*Exercise inputs*:
----

/-- `subSites (thick S) frame` ⇒ `thicken S 1 ⊆ frame` (as finsets). -/
theorem thicken_subset_of_thick {S fr : List (Site 2)} (h : subSites (thick S) fr = true) :
    thicken S.toFinset 1 ⊆ fr.toFinset := by
  intro z hz
  rw [thicken, Finset.mem_biUnion] at hz
  obtain ⟨y, hy, hz⟩ := hz
  rw [Nat.floor_one, Finset.mem_image] at hz
  obtain ⟨v, hv, rfl⟩ := hz
  have hmem : y + v ∈ thick S := List.mem_flatMap.2 ⟨y, List.mem_toFinset.1 hy, add_mem_nbhd_of_mem_box hv⟩
  exact List.mem_toFinset.2 ((subSites_iff _ _).1 h _ hmem)

/-! ##### (c) Raw words as tree ladder words; charges -/

/-- A raw letter as an orbital letter of `Λ'` (junk orbital at `0` outside the frame). -/
def orbLetter (Λ' : Finset (Site 2)) (hz : (0 : Site 2) ∈ Λ') (ℓ : Letter) : Orb (PolySite Λ') × Bool :=
  (if h : ℓ.x ∈ Λ' then orb (PolySite.pt ℓ.x h) ℓ.s else orb (PolySite.pt 0 hz) ℓ.s, ℓ.dag)

/-- A raw word as a tree ladder word. -/
def orbWord (Λ' : Finset (Site 2)) (hz : (0 : Site 2) ∈ Λ') (w : Word) : List (Orb (PolySite Λ') × Bool) :=
  w.map (orbLetter Λ' hz)

theorem ladderLetter_orbLetter (Λ' : Finset (Site 2)) (hz : (0 : Site 2) ∈ Λ') (ℓ : Letter) (h : ℓ.x ∈ Λ') :
    ladderLetter (orbLetter Λ' hz ℓ) = letterOp Λ' ℓ := by
  rw [orbLetter, dif_pos h, letterOp_of_mem Λ' ℓ h]

theorem ladderWord_orbWord (Λ' : Finset (Site 2)) (hz : (0 : Site 2) ∈ Λ') (w : Word) (hw : SuppIn w Λ') :
    ladderWord (orbWord Λ' hz w) = wordOp Λ' w := by
  induction w with
  | nil => simp [orbWord, wordOp]
  | cons ℓ w ih =>
    have h : orbWord Λ' hz (ℓ :: w) = orbLetter Λ' hz ℓ :: orbWord Λ' hz w := rfl
    rw [h, ladderWord_cons, ih (fun m hm => hw m (List.mem_cons_of_mem _ hm)), wordOp_cons,
      ladderLetter_orbLetter _ _ _ (hw ℓ List.mem_cons_self)]

theorem ladderCharge_orbWord (Λ' : Finset (Site 2)) (hz : (0 : Site 2) ∈ Λ') (w : Word) :
    ladderCharge (orbWord Λ' hz w) = wordCharge w := by
  simp only [ladderCharge, orbWord, wordCharge, List.map_map]
  rfl

theorem ladderSpinCharge_orbWord (Λ' : Finset (Site 2)) (hz : (0 : Site 2) ∈ Λ') (w : Word) :
    ladderSpinCharge (orbWord Λ' hz w) = wordSpinCharge w := by
  simp only [ladderSpinCharge, orbWord, wordSpinCharge, List.map_map]
  congr 1
  refine List.map_congr_left fun ℓ _ => ?_
  have hs : (ofLex (if h : ℓ.x ∈ Λ' then orb (PolySite.pt ℓ.x h) ℓ.s else orb (PolySite.pt 0 hz) ℓ.s)).2 = ℓ.s := by
    split <;> rfl
  simp only [Function.comp, letterSpinCharge, orbLetter, hs]
  split_ifs <;> rfl

/-! ##### (d) List sums as `Fin`-indexed sums; the diagonal Gram form; casts -/

theorem sum_fin_get {M : Type*} [AddCommMonoid M] {α : Type*} (l : List α) (f : α → M) :
    ∑ k : Fin l.length, f (l.get k) = (l.map f).sum := by
  rw [Fin.sum_univ_def, show (fun k : Fin l.length => f (l.get k)) = f ∘ l.get from rfl, ← List.map_map,
    List.map_get_finRange]

theorem gramForm_diagonal_fin {Λ' : Finset (Site 2)} {n : ℕ} (d : Fin n → ℂ) (O : Fin n → FermionOp Λ') :
    gramForm (Matrix.diagonal d) O = ∑ k, d k • ((O k)ᴴ * O k) := by
  unfold gramForm
  refine Finset.sum_congr rfl fun i _ => ?_
  rw [Finset.sum_eq_single i]
  · rw [Matrix.diagonal_apply_eq, Matrix.star_eq_conjTranspose]
  · intro j _ hji
    rw [Matrix.diagonal_apply_ne _ (Ne.symm hji), zero_smul]
  · intro hi; exact absurd (Finset.mem_univ i) hi

theorem qabs_eq_abs (q : ℚ) : qabs q = |q| := by
  unfold qabs
  split_ifs with h
  · exact (abs_of_neg h).symm
  · exact (abs_of_nonneg (le_of_not_gt h)).symm

theorem norm_ratCast_complex (q : ℚ) : ‖((q : ℚ) : ℂ)‖ = ((|q| : ℚ) : ℝ) := by
  rw [← Complex.ofReal_ratCast, Complex.norm_real, Real.norm_eq_abs, Rat.cast_abs]

/-! ##### (e) Graded locality: frame-level commutators transferred to a larger frame -/

/-- **`[H_{Λ'}, ΓB] = Γ[H_F, B]`** for `B ∈ Γ𝔄_I`, `thicken I 1 ⊆ F ⊆ Λ'` (both sides are the embedded
`[H_{thicken I 1}, B]`, tree `hubbardTTPrime_localHamiltonian_commutator_fermionEmbed_eq`). -/
theorem ham_commutator_transfer {I F L : Finset (Site 2)} (hIF : I ⊆ F) (hth : thicken I 1 ⊆ F) (hFL : F ⊆ L)
    (A : FermionOp I) :
    (hubbardTTPrimeFermionInteraction 1 0 8).localHamiltonian L *
          fermionEmbed (PolySite.incl hFL) (fermionEmbed (PolySite.incl hIF) A) -
        fermionEmbed (PolySite.incl hFL) (fermionEmbed (PolySite.incl hIF) A) *
          (hubbardTTPrimeFermionInteraction 1 0 8).localHamiltonian L =
      fermionEmbed (PolySite.incl hFL)
        ((hubbardTTPrimeFermionInteraction 1 0 8).localHamiltonian F * fermionEmbed (PolySite.incl hIF) A -
          fermionEmbed (PolySite.incl hIF) A * (hubbardTTPrimeFermionInteraction 1 0 8).localHamiltonian F) := by
  rw [hubbardTTPrime_localHamiltonian_commutator_fermionEmbed_eq 1 0 8 hIF hth A, fermionEmbed_fermionEmbed,
    fermionEmbed_fermionEmbed, PolySite.incl_trans, PolySite.incl_trans,
    hubbardTTPrime_localHamiltonian_commutator_fermionEmbed_eq 1 0 8 (hIF.trans hFL) (hth.trans hFL) A]

/-- **`[S⁺_{Λ'}, ΓZ] = Γ[S⁺_F, Z]`** for `Z ∈ 𝔄_F`, `F ⊆ Λ'`: the on-site terms `c†_{y↑}c_{y↓}` off the image of
`F` are even and far from `ΓZ` (FermionEmbedLocality). -/
theorem spinPlus_commutator_transfer {F L : Finset (Site 2)} (hFL : F ⊆ L) (Z : FermionOp F) :
    (spinPlus : FermionOp L) * fermionEmbed (PolySite.incl hFL) Z - fermionEmbed (PolySite.incl hFL) Z * spinPlus =
      fermionEmbed (PolySite.incl hFL) ((spinPlus : FermionOp F) * Z - Z * spinPlus) := by
  classical
  set φ := PolySite.incl hFL with hφ
  set T : Finset (PolySite L) := Finset.univ.map φ with hT
  let g : PolySite L → FermionOp L := fun a => creation (orb a 0) * annihilation (orb a 1)
  have hS : (spinPlus : FermionOp L) = ∑ a, g a := rfl
  have himage : ∑ a ∈ T, g a = fermionEmbed φ (spinPlus : FermionOp F) := by
    rw [hT, Finset.sum_map, spinPlus, fermionEmbed_sum]
    exact Finset.sum_congr rfl fun p _ => by rw [map_mul, fermionEmbed_creation, fermionEmbed_annihilation]
  have hfar : ∑ a ∈ Tᶜ, g a ∈ carEvenSubalgebra (orbs Tᶜ) := by
    refine Subalgebra.sum_mem _ fun a ha => carEvenSubalgebra_mono (fun i hi => ?_)
      (creation_mul_annihilation_mem_carEvenSubalgebra (orb_mem_orbs.2 (Finset.mem_singleton_self a))
        (orb_mem_orbs.2 (Finset.mem_singleton_self a)))
    rw [mem_orbs, Finset.mem_singleton] at hi
    rw [mem_orbs, hi]
    exact ha
  have hdis : Disjoint (orbs Tᶜ) (orbs ((Finset.univ : Finset (PolySite F)).map φ)) := by
    rw [Finset.disjoint_left]
    intro i hi hi'
    rw [mem_orbs] at hi hi'
    exact (Finset.mem_compl.1 hi) hi'
  have hcomm : Commute (∑ a ∈ Tᶜ, g a) (fermionEmbed φ Z) :=
    commute_of_mem_carEvenSubalgebra hfar (fermionEmbed_mem_carSubalgebra φ Z) hdis
  rw [hS, ← Finset.sum_add_sum_compl T, himage, add_mul, mul_add,
    hcomm.eq, add_sub_add_right_eq_sub, ← fermionEmbed_mul, ← fermionEmbed_mul, ← fermionEmbed_sub]

/-- **`[S⁻_{Λ'}, ΓZ] = Γ[S⁻_F, Z]`** (adjoint of the `S⁺` transfer). -/
theorem spinMinus_commutator_transfer {F L : Finset (Site 2)} (hFL : F ⊆ L) (Z : FermionOp F) :
    (spinMinus : FermionOp L) * fermionEmbed (PolySite.incl hFL) Z - fermionEmbed (PolySite.incl hFL) Z * spinMinus =
      fermionEmbed (PolySite.incl hFL) ((spinMinus : FermionOp F) * Z - Z * spinMinus) := by
  have h := congrArg Matrix.conjTranspose (spinPlus_commutator_transfer hFL Zᴴ)
  simp only [Matrix.conjTranspose_sub, Matrix.conjTranspose_mul, ← fermionEmbed_conjTranspose,
    Matrix.conjTranspose_conjTranspose] at h
  rw [spinMinus, spinMinus, ← neg_sub, h, ← map_neg, neg_sub]


/-! ##### (f) Soundness of the anchored canonicaliser, one residual term at a time -/

/-- `anchoredNFs` with the move `(γ, v)` remembered. -/
def anchoredMoves (corner : Site 2) (frame : List (Site 2)) (u : Word) :
    List ((DihedralGroup 4 × Site 2) × QPoly) :=
  d4All.filterMap fun γ =>
    let v := flatSite (corner - minCorner (wordSites (moveWordF γ 0 u)))
    let w := moveWordF γ v u
    if suppIn w frame then some ((γ, v), nfWord w) else none

theorem anchoredNFs_eq_map (corner : Site 2) (frame : List (Site 2)) (u : Word) :
    anchoredNFs corner frame u = (anchoredMoves corner frame u).map Prod.snd := by
  rw [anchoredMoves, List.map_filterMap]
  unfold anchoredNFs
  congr 1
  funext γ
  dsimp only
  split <;> rfl

theorem mem_anchoredMoves {corner : Site 2} {frame : List (Site 2)} {u : Word}
    {e : (DihedralGroup 4 × Site 2) × QPoly} (h : e ∈ anchoredMoves corner frame u) :
    e.2 = nfWord (moveWordF e.1.1 e.1.2 u) ∧ suppIn (moveWordF e.1.1 e.1.2 u) frame = true := by
  simp only [anchoredMoves, List.mem_filterMap] at h
  obtain ⟨γ, -, hγ⟩ := h
  split_ifs at hγ with hs
  obtain rfl := Option.some.inj hγ
  exact ⟨rfl, hs⟩

/-- The `polyKeyLt`-selection of `canonA`, on candidates carrying their move. -/
def selBest {α : Type*} (e : α × QPoly) (es : List (α × QPoly)) : α × QPoly :=
  es.foldl (fun b c => if polyKeyLt c.2 b.2 then c else b) e

theorem selBest_cons {α : Type*} (e c : α × QPoly) (es : List (α × QPoly)) :
    selBest e (c :: es) = selBest (if polyKeyLt c.2 e.2 then c else e) es := rfl

theorem selBest_snd {α : Type*} : ∀ (es : List (α × QPoly)) (e : α × QPoly),
    (selBest e es).2 = (es.map Prod.snd).foldl (fun b c => if polyKeyLt c b then c else b) e.2
  | [], _ => rfl
  | c :: es, e => by
    rw [selBest_cons, selBest_snd es, List.map_cons, List.foldl_cons]
    by_cases h : polyKeyLt c.2 e.2 = true
    · rw [if_pos h, if_pos h]
    · rw [if_neg h, if_neg h]

theorem selBest_mem {α : Type*} : ∀ (es : List (α × QPoly)) (e : α × QPoly), selBest e es ∈ e :: es
  | [], e => List.mem_singleton_self e
  | c :: es, e => by
    rw [selBest_cons]
    by_cases hc : polyKeyLt c.2 e.2 = true
    · rw [if_pos hc]; exact List.mem_cons_of_mem _ (selBest_mem es c)
    · rw [if_neg hc]
      rcases List.mem_cons.1 (selBest_mem es e) with h | h
      · rw [h]; exact List.mem_cons_self
      · exact List.mem_cons_of_mem _ (List.mem_cons_of_mem _ h)

/-- One identification USE `z • (wordOp (γu+v) − wordOp u)` (the `tt`-family currency of `WardD4Identity`
with `Y := z • u`). -/
structure IdUse where
  z : ℚ
  u : Word
  γ : DihedralGroup 4
  v : Site 2

/-- The identification uses by which `canonTermA` replaces the term `t`: none (no anchored image fits),
one (`t ↦ best image`), or two halves (sign-odd word `↦ 0`). -/
def usesOfTerm (corner : Site 2) (frame : List (Site 2)) (t : ℚ × Word) : List IdUse :=
  match anchoredMoves corner frame t.2 with
  | [] => []
  | e :: es =>
    match (e :: es).find? (fun c => polyNegEq (selBest e es).2 c.2) with
    | some c => [⟨-t.1 / 2, t.2, (selBest e es).1.1, (selBest e es).1.2⟩, ⟨-t.1 / 2, t.2, c.1.1, c.1.2⟩]
    | none => [⟨-t.1, t.2, (selBest e es).1.1, (selBest e es).1.2⟩]

theorem usesOfTerm_spec {corner : Site 2} {frame : List (Site 2)} {t : ℚ × Word} :
    ∀ e ∈ usesOfTerm corner frame t, e.u = t.2 ∧ ∃ c ∈ anchoredMoves corner frame t.2, c.1 = (e.γ, e.v) := by
  intro e he
  unfold usesOfTerm at he
  split at he
  · simp at he
  · next e' es hA =>
    have hb : selBest e' es ∈ anchoredMoves corner frame t.2 := hA ▸ selBest_mem es e'
    split at he
    · next c hf =>
      have hc : c ∈ anchoredMoves corner frame t.2 := hA ▸ List.mem_of_find?_eq_some hf
      simp only [List.mem_cons, List.not_mem_nil, or_false] at he
      rcases he with rfl | rfl
      · exact ⟨rfl, _, hb, rfl⟩
      · exact ⟨rfl, _, hc, rfl⟩
    · simp only [List.mem_singleton] at he
      subst he
      exact ⟨rfl, _, hb, rfl⟩

theorem usesOfTerm_of_nil {corner : Site 2} {frame : List (Site 2)} {t : ℚ × Word}
    (hA : anchoredMoves corner frame t.2 = []) : usesOfTerm corner frame t = [] := by
  unfold usesOfTerm; simp only [hA]

theorem usesOfTerm_of_none {corner : Site 2} {frame : List (Site 2)} {t : ℚ × Word}
    {e : (DihedralGroup 4 × Site 2) × QPoly} {es : List ((DihedralGroup 4 × Site 2) × QPoly)}
    (hA : anchoredMoves corner frame t.2 = e :: es)
    (hf : (e :: es).find? (fun c => polyNegEq (selBest e es).2 c.2) = none) :
    usesOfTerm corner frame t = [⟨-t.1, t.2, (selBest e es).1.1, (selBest e es).1.2⟩] := by
  unfold usesOfTerm; simp only [hA, hf]

theorem usesOfTerm_of_some {corner : Site 2} {frame : List (Site 2)} {t : ℚ × Word}
    {e c : (DihedralGroup 4 × Site 2) × QPoly} {es : List ((DihedralGroup 4 × Site 2) × QPoly)}
    (hA : anchoredMoves corner frame t.2 = e :: es)
    (hf : (e :: es).find? (fun c => polyNegEq (selBest e es).2 c.2) = some c) :
    usesOfTerm corner frame t =
      [⟨-t.1 / 2, t.2, (selBest e es).1.1, (selBest e es).1.2⟩, ⟨-t.1 / 2, t.2, c.1.1, c.1.2⟩] := by
  unfold usesOfTerm; simp only [hA, hf]

/-- The operator of a use. -/
def useOp (Λ' : Finset (Site 2)) (e : IdUse) : FermionOp Λ' :=
  ((e.z : ℚ) : ℂ) • (wordOp Λ' (moveWord e.γ e.v e.u) - wordOp Λ' e.u)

----

*Work instructions*: Return the number of lines in the records holding the string "Matrix", without any other words.

*Answer to this task*: 6